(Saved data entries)
· · · · · · ·

/-- ★★★ **(hW) FOR THE ONE-STEP DEFECT** — P1's hypothesis shape VERBATIM with `x₀ := Site.blockSite c.src (fun _ ↦ ⟨0, P.L_pos⟩)` (label `(c₋)_μ·L`), `s := 2L + (L−1)∕2`, `Wt := (4d+6)L`,
one level of room (`j + 2 ≤ m + K`, w4 g9's no-wrap range): if `‖Y b‖ ≤ M` for every bond whose source lies in the box, then `‖linAvg Y c − γ Y c‖ ≤ Wt·M`.  (Offsets from the corner:
stairs in `B(c₋)` `∈ [0, L−1]`, the straight piece and the stairs in `B(c₊)` `∈ [0, 2L−1]`, the tube `∈ [h, h+2L−2]`, the tree contours `∈ [h, h+2L−1]`, `h = (L−1)∕2` — all `< s`; weights:
stairs `≤ (d+2)L` twice, straight `L`, tube `L`, trees `≤ dL` twice.) [cite: Balaban1987RG1, (0.3)–(0.4) pp.252–253; Balaban1985Averaging, (124)–(125) p.36, (112) p.34] -/
theorem norm_oneStepDefect_le_of_box (hj : j + 2 ≤ P.m + P.K) (Y : PBond P j → Matrix n n ℂ) (c : PBond P (j + 1)) {M : ℝ}
    (hM : ∀ b : PBond P j, (∀ μ, (b.src μ - (Site.blockSite c.src (fun _ => ⟨0, P.L_pos⟩)) μ).val < 2 * P.L + (P.L - 1) / 2) → ‖Y b‖ ≤ M) :
    ‖linAvg Y c
        - ( ((((P.L : ℝ)) ^ P.d)⁻¹) • ∑ r : Fin P.d → Fin P.L, segSum Y (transl (emb c.src) (boxVec P.L r)) c.dir P.L
            - ( ((((P.L : ℝ)) ^ P.d)⁻¹) • ∑ r : Fin P.d → Fin P.L, walkSum Y (walk (emb c.tgt) (treeWord (boxVec P.L r)))
              - ((((P.L : ℝ)) ^ P.d)⁻¹) • ∑ r : Fin P.d → Fin P.L, walkSum Y (walk (emb c.src) (treeWord (boxVec P.L r))) ) )‖
      ≤ (((4 * P.d + 6) * P.L : ℕ) : ℝ) * M := by
  have hL1 : 1 < P.L := P.hL.2; have hhL : 2 * ((P.L - 1) / 2) + 1 = P.L := AveragingRT.two_mul_half_add_one P
  have hsN : 2 * P.L + (P.L - 1) / 2 ≤ P.sitesPerDir j := Nat.le_of_succ_le (boxSide_succ_le_sitesPerDir hj)
  -- the anchor as a translate of the block centre: `x₀ = emb c₋ + o`, `o = −h·1⃗`
  obtain ⟨o, ho⟩ : ∃ o : LSite P.d, ∀ κ, o κ = -(((P.L - 1) / 2 : ℕ) : ℤ) := ⟨fun _ => _, fun _ => rfl⟩
  have hx₀ : Site.blockSite c.src (fun _ => ⟨0, P.L_pos⟩) = transl (emb c.src) o := by
    rw [blockSite_zero_eq_transl, show o = fun _ => -(((P.L - 1) / 2 : ℕ) : ℤ) from funext ho]
  have hM' : ∀ b : PBond P j, (∀ μ, (b.src μ - (transl (emb c.src) o) μ).val < 2 * P.L + (P.L - 1) / 2) → ‖Y b‖ ≤ M :=
    fun b hb => hM b (fun μ => by rw [hx₀]; exact hb μ)
  -- the base points as translates of `emb c.src`
  have htgt : emb c.tgt = transl (emb c.src) (0 + ((P.L : ℕ) : ℤ) • e c.dir) := by
    rw [transl_add_natSmul_e_eq_runSite, transl_zero, runSite_emb_eq_emb_shift]; rfl
  have ha3 : ∀ κ : Fin P.d, 0 ≤ (0 + ((P.L : ℕ) : ℤ) • e c.dir) κ ∧ (0 + ((P.L : ℕ) : ℤ) • e c.dir) κ ≤ P.L := fun κ => by
    rw [zero_add, Pi.smul_apply, B7Prop1Explicit.e_apply]; split_ifs <;> simp
  -- prefix ranges of the three kinds of words
  have hst : ∀ (σ : Equiv.Perm (Fin P.d)) (r : Fin P.d → Fin P.L) (k : ℕ) (κ : Fin P.d),
      -(((P.L - 1) / 2 : ℕ) : ℤ) ≤ netDisp ((stairWord σ (off r)).take k) κ ∧ netDisp ((stairWord σ (off r)).take k) κ ≤ (((P.L - 1) / 2 : ℕ) : ℤ) :=
    fun σ r k κ => by
      have h := netDisp_take_stairWord_mem σ (off r) k κ
      have hb := off_bounds r κ
      constructor <;> omega
  have htr : ∀ (r : Fin P.d → Fin P.L) (k : ℕ) (κ : Fin P.d),
      0 ≤ netDisp ((treeWord (boxVec P.L r)).take k) κ ∧ netDisp ((treeWord (boxVec P.L r)).take k) κ ≤ (P.L : ℤ) - 1 := fun r k κ => by
    have h := netDisp_take_treeWord_mem (boxVec P.L r) k κ
    have hr := (r κ).isLt
    simp only [boxVec] at h
    constructor <;> omega
  have hM0 : 0 ≤ M := by
    refine (norm_nonneg _).trans (hM' (runBond (transl (emb c.src) (boxVec P.L fun _ => ⟨0, P.L_pos⟩)) c.dir 0) fun μ => ?_)
    exact src_runBond_mem_box (emb c.src) _ o c.dir (T := P.L) hsN (fun ν => by have := ho ν; simp only [boxVec]; push_cast; omega)
      (fun ν => by have := ho ν; simp only [boxVec]; push_cast; omega) P.L_pos μ
  -- per-walk sup rows
  have hwalk : ∀ (a : LSite P.d) (w : List (Letter P.d)) (lo hi : Fin P.d → ℤ),
      (∀ (k : ℕ) (κ : Fin P.d), lo κ ≤ netDisp (w.take k) κ ∧ netDisp (w.take k) κ ≤ hi κ) →
      (∀ κ, o κ ≤ a κ + lo κ) → (∀ κ, a κ + hi κ < o κ + ((2 * P.L + (P.L - 1) / 2 : ℕ) : ℤ)) →
      ‖walkSum Y (walk (transl (emb c.src) a) w)‖ ≤ (w.length : ℝ) * M := fun a w lo hi hw hlo hhi => by
    have h := norm_walkSum_le_length_mul Y (walk (transl (emb c.src) a) w)
      (fun st hst' => hM' st.bond (fun μ => src_mem_box_of_mem_walk (emb c.src) a o w lo hi hw hsN hlo hhi st hst' μ))
    rwa [length_walk] at h
  have hstair_len : ∀ (σ : Equiv.Perm (Fin P.d)) (r : Fin P.d → Fin P.L), ((stairWord σ (off r)).length : ℝ) ≤ (((P.d + 2) * P.L : ℕ) : ℝ) := fun σ r => by
    have h := length_walk_stairWord_le (emb c.src) σ r; rw [length_walk] at h; exact_mod_cast h
  -- (i) the linearised average: three walks per index
  have hσ : ‖linAvg Y c‖ ≤ (((2 * P.d + 5) * P.L : ℕ) : ℝ) * M := by
    rw [linAvg_def, norm_smul, norm_inv, Complex.norm_natCast]
    have hcard : (0 : ℝ) < Fintype.card (Idx P) := Nat.cast_pos.mpr Fintype.card_pos
    rw [inv_mul_le_iff₀ hcard]
    refine (norm_sum_le _ _).trans ?_
    have hterm : ∀ i : Idx P, ‖walkSum Y (walk (emb c.src) (stairWord i.2.1 (off i.1))) +
          walkSum Y (walk (walkEnd (emb c.src) (stairWord i.2.1 (off i.1))) (List.replicate P.L (c.dir, true))) -
          walkSum Y (walk (emb c.tgt) (stairWord i.2.2 (off i.1)))‖ ≤ (((2 * P.d + 5) * P.L : ℕ) : ℝ) * M := by
      intro i
      have hb := fun κ => off_bounds i.1 κ
      have h1 : ‖walkSum Y (walk (emb c.src) (stairWord i.2.1 (off i.1)))‖ ≤ (((P.d + 2) * P.L : ℕ) : ℝ) * M := by
        have h := hwalk 0 (stairWord i.2.1 (off i.1)) (fun _ => -(((P.L - 1) / 2 : ℕ) : ℤ)) (fun _ => (((P.L - 1) / 2 : ℕ) : ℤ)) (hst i.2.1 i.1)
          (fun κ => by have := ho κ; simp only [Pi.zero_apply]; omega) (fun κ => by have := ho κ; simp only [Pi.zero_apply]; push_cast; omega)
        rw [transl_zero] at h
        exact h.trans (mul_le_mul_of_nonneg_right (hstair_len i.2.1 i.1) hM0)
      have hend : walkEnd (emb c.src) (stairWord i.2.1 (off i.1)) = transl (emb c.src) (off i.1) := by
        funext ν; rw [walkEnd_apply, transl_apply, netDisp_stairWord]
      have h2 : ‖walkSum Y (walk (walkEnd (emb c.src) (stairWord i.2.1 (off i.1))) (List.replicate P.L (c.dir, true)))‖ ≤ ((P.L : ℕ) : ℝ) * M := by
        rw [hend]
        have h := hwalk (off i.1) (List.replicate P.L (c.dir, true)) (fun _ => 0) (fun _ => (P.L : ℤ))
          (fun k κ => netDisp_take_replicate_true_mem c.dir P.L k κ)
          (fun κ => by have := ho κ; have := hb κ; omega) (fun κ => by have := ho κ; have := hb κ; push_cast; omega)
        rwa [List.length_replicate] at h
      have h3 : ‖walkSum Y (walk (emb c.tgt) (stairWord i.2.2 (off i.1)))‖ ≤ (((P.d + 2) * P.L : ℕ) : ℝ) * M := by
        rw [htgt]
        have h := hwalk (0 + ((P.L : ℕ) : ℤ) • e c.dir) (stairWord i.2.2 (off i.1)) (fun _ => -(((P.L - 1) / 2 : ℕ) : ℤ)) (fun _ => (((P.L - 1) / 2 : ℕ) : ℤ)) (hst i.2.2 i.1)
          (fun κ => by have := ho κ; have := ha3 κ; omega) (fun κ => by have := ho κ; have := ha3 κ; push_cast; omega)
        exact h.trans (mul_le_mul_of_nonneg_right (hstair_len i.2.2 i.1) hM0)
      calc _ ≤ ‖walkSum Y (walk (emb c.src) (stairWord i.2.1 (off i.1)))‖ +
            ‖walkSum Y (walk (walkEnd (emb c.src) (stairWord i.2.1 (off i.1))) (List.replicate P.L (c.dir, true)))‖ +
            ‖walkSum Y (walk (emb c.tgt) (stairWord i.2.2 (off i.1)))‖ := norm_sub_le_of_le (norm_add_le _ _) le_rfl
        _ ≤ (((P.d + 2) * P.L : ℕ) : ℝ) * M + ((P.L : ℕ) : ℝ) * M + (((P.d + 2) * P.L : ℕ) : ℝ) * M := add_le_add (add_le_add h1 h2) h3
        _ = (((2 * P.d + 5) * P.L : ℕ) : ℝ) * M := by push_cast; ring
    calc ∑ i : Idx P, ‖walkSum Y (walk (emb c.src) (stairWord i.2.1 (off i.1))) +
          walkSum Y (walk (walkEnd (emb c.src) (stairWord i.2.1 (off i.1))) (List.replicate P.L (c.dir, true))) -
          walkSum Y (walk (emb c.tgt) (stairWord i.2.2 (off i.1)))‖
        ≤ ∑ _i : Idx P, (((2 * P.d + 5) * P.L : ℕ) : ℝ) * M := Finset.sum_le_sum fun i _ => hterm i
      _ = (Fintype.card (Idx P) : ℝ) * ((((2 * P.d + 5) * P.L : ℕ) : ℝ) * M) := by rw [Finset.sum_const, Finset.card_univ, nsmul_eq_mul]
  -- means over `r`: `‖(Lᵈ)⁻¹ • Σ_r v_r‖ ≤ B` when `‖v_r‖ ≤ B`
  have hmean : ∀ (v : (Fin P.d → Fin P.L) → Matrix n n ℂ) (B : ℝ), (∀ r, ‖v r‖ ≤ B) → ‖((((P.L : ℝ)) ^ P.d)⁻¹) • ∑ r, v r‖ ≤ B := fun v B hv => by
    have hLd : (0 : ℝ) < (P.L : ℝ) ^ P.d := by positivity
    rw [norm_smul, norm_inv, Real.norm_of_nonneg hLd.le, inv_mul_le_iff₀ hLd]
    refine (norm_sum_le _ _).trans ?_
    calc ∑ r : Fin P.d → Fin P.L, ‖v r‖ ≤ ∑ _r : Fin P.d → Fin P.L, B := Finset.sum_le_sum fun r _ => hv r
      _ = (P.L : ℝ) ^ P.d * B := by rw [Finset.sum_const, Finset.card_univ, Fintype.card_fun, Fintype.card_fin, Fintype.card_fin, nsmul_eq_mul]; push_cast; ring
  -- (ii) the cornered tube
  have hT : ‖((((P.L : ℝ)) ^ P.d)⁻¹) • ∑ r : Fin P.d → Fin P.L, segSum Y (transl (emb c.src) (boxVec P.L r)) c.dir P.L‖ ≤ ((P.L : ℕ) : ℝ) * M := by
    refine hmean _ _ fun r => ?_
    unfold segSum
    refine (norm_sum_le _ _).trans ?_
    have hb : ∀ t ∈ Finset.range P.L, ‖Y (runBond (transl (emb c.src) (boxVec P.L r)) c.dir t)‖ ≤ M := fun t ht =>
      hM' _ (fun μ => src_runBond_mem_box (emb c.src) _ o c.dir (T := P.L) hsN
        (fun ν => by have := ho ν; simp only [boxVec]; omega)
        (fun ν => by have := ho ν; have := (r ν).isLt; simp only [boxVec]; push_cast; omega)
        (Finset.mem_range.1 ht) μ)
    calc ∑ t ∈ Finset.range P.L, ‖Y (runBond (transl (emb c.src) (boxVec P.L r)) c.dir t)‖ ≤ ∑ _t ∈ Finset.range P.L, M := Finset.sum_le_sum hb
      _ = ((P.L : ℕ) : ℝ) * M := by rw [Finset.sum_const, Finset.card_range, nsmul_eq_mul]
  -- (iii) the tree contours from `emb c.src` and `emb c.tgt`
  have hΦ : ∀ (a : LSite P.d), (∀ κ, 0 ≤ a κ ∧ a κ ≤ (P.L : ℤ)) → ∀ y : Site P (j + 1), emb y = transl (emb c.src) a →
      ‖((((P.L : ℝ)) ^ P.d)⁻¹) • ∑ r : Fin P.d → Fin P.L, walkSum Y (walk (emb y) (treeWord (boxVec P.L r)))‖ ≤ (((P.d * P.L : ℕ)) : ℝ) * M :=
    fun a ha y hy => by
      refine hmean _ _ fun r => ?_
      rw [hy]
      have h := hwalk a (treeWord (boxVec P.L r)) (fun _ => 0) (fun _ => (P.L : ℤ) - 1) (htr r)
        (fun κ => by have := ho κ; have := ha κ; omega) (fun κ => by have := ho κ; have := ha κ; push_cast; omega)
      refine h.trans (mul_le_mul_of_nonneg_right ?_ hM0)
      rw [length_treeWord]; exact_mod_cast l1_boxVec_le P.L r
  have hΦsrc := hΦ 0 (fun κ => by simp) c.src (transl_zero _).symm; have hΦtgt := hΦ _ ha3 c.tgt htgt
  -- assemble
  calc _ ≤ ‖linAvg Y c‖ + (‖((((P.L : ℝ)) ^ P.d)⁻¹) • ∑ r : Fin P.d → Fin P.L, segSum Y (transl (emb c.src) (boxVec P.L r)) c.dir P.L‖
            + (‖((((P.L : ℝ)) ^ P.d)⁻¹) • ∑ r : Fin P.d → Fin P.L, walkSum Y (walk (emb c.tgt) (treeWord (boxVec P.L r)))‖
              + ‖((((P.L : ℝ)) ^ P.d)⁻¹) • ∑ r : Fin P.d → Fin P.L, walkSum Y (walk (emb c.src) (treeWord (boxVec P.L r)))‖)) :=
          norm_sub_le_of_le le_rfl (norm_sub_le_of_le le_rfl (norm_sub_le _ _))
    _ ≤ (((2 * P.d + 5) * P.L : ℕ) : ℝ) * M + (((P.L : ℕ) : ℝ) * M + ((((P.d * P.L : ℕ)) : ℝ) * M + (((P.d * P.L : ℕ)) : ℝ) * M)) :=
          add_le_add hσ (add_le_add hT (add_le_add hΦtgt hΦsrc))
    _ = (((4 * P.d + 6) * P.L : ℕ) : ℝ) * M := by push_cast; ring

· · · · · · ·

Description of the task> Your answer should be the lines above, from the line containing "-- (i) the linearised" up to and including the line containing "have hb := fun κ => off_bounds i.1 κ", reproduced exactly and with nothing else.

Task answer>
  -- (i) the linearised average: three walks per index
  have hσ : ‖linAvg Y c‖ ≤ (((2 * P.d + 5) * P.L : ℕ) : ℝ) * M := by
    rw [linAvg_def, norm_smul, norm_inv, Complex.norm_natCast]
    have hcard : (0 : ℝ) < Fintype.card (Idx P) := Nat.cast_pos.mpr Fintype.card_pos
    rw [inv_mul_le_iff₀ hcard]
    refine (norm_sum_le _ _).trans ?_
    have hterm : ∀ i : Idx P, ‖walkSum Y (walk (emb c.src) (stairWord i.2.1 (off i.1))) +
          walkSum Y (walk (walkEnd (emb c.src) (stairWord i.2.1 (off i.1))) (List.replicate P.L (c.dir, true))) -
          walkSum Y (walk (emb c.tgt) (stairWord i.2.2 (off i.1)))‖ ≤ (((2 * P.d + 5) * P.L : ℕ) : ℝ) * M := by
      intro i
      have hb := fun κ => off_bounds i.1 κ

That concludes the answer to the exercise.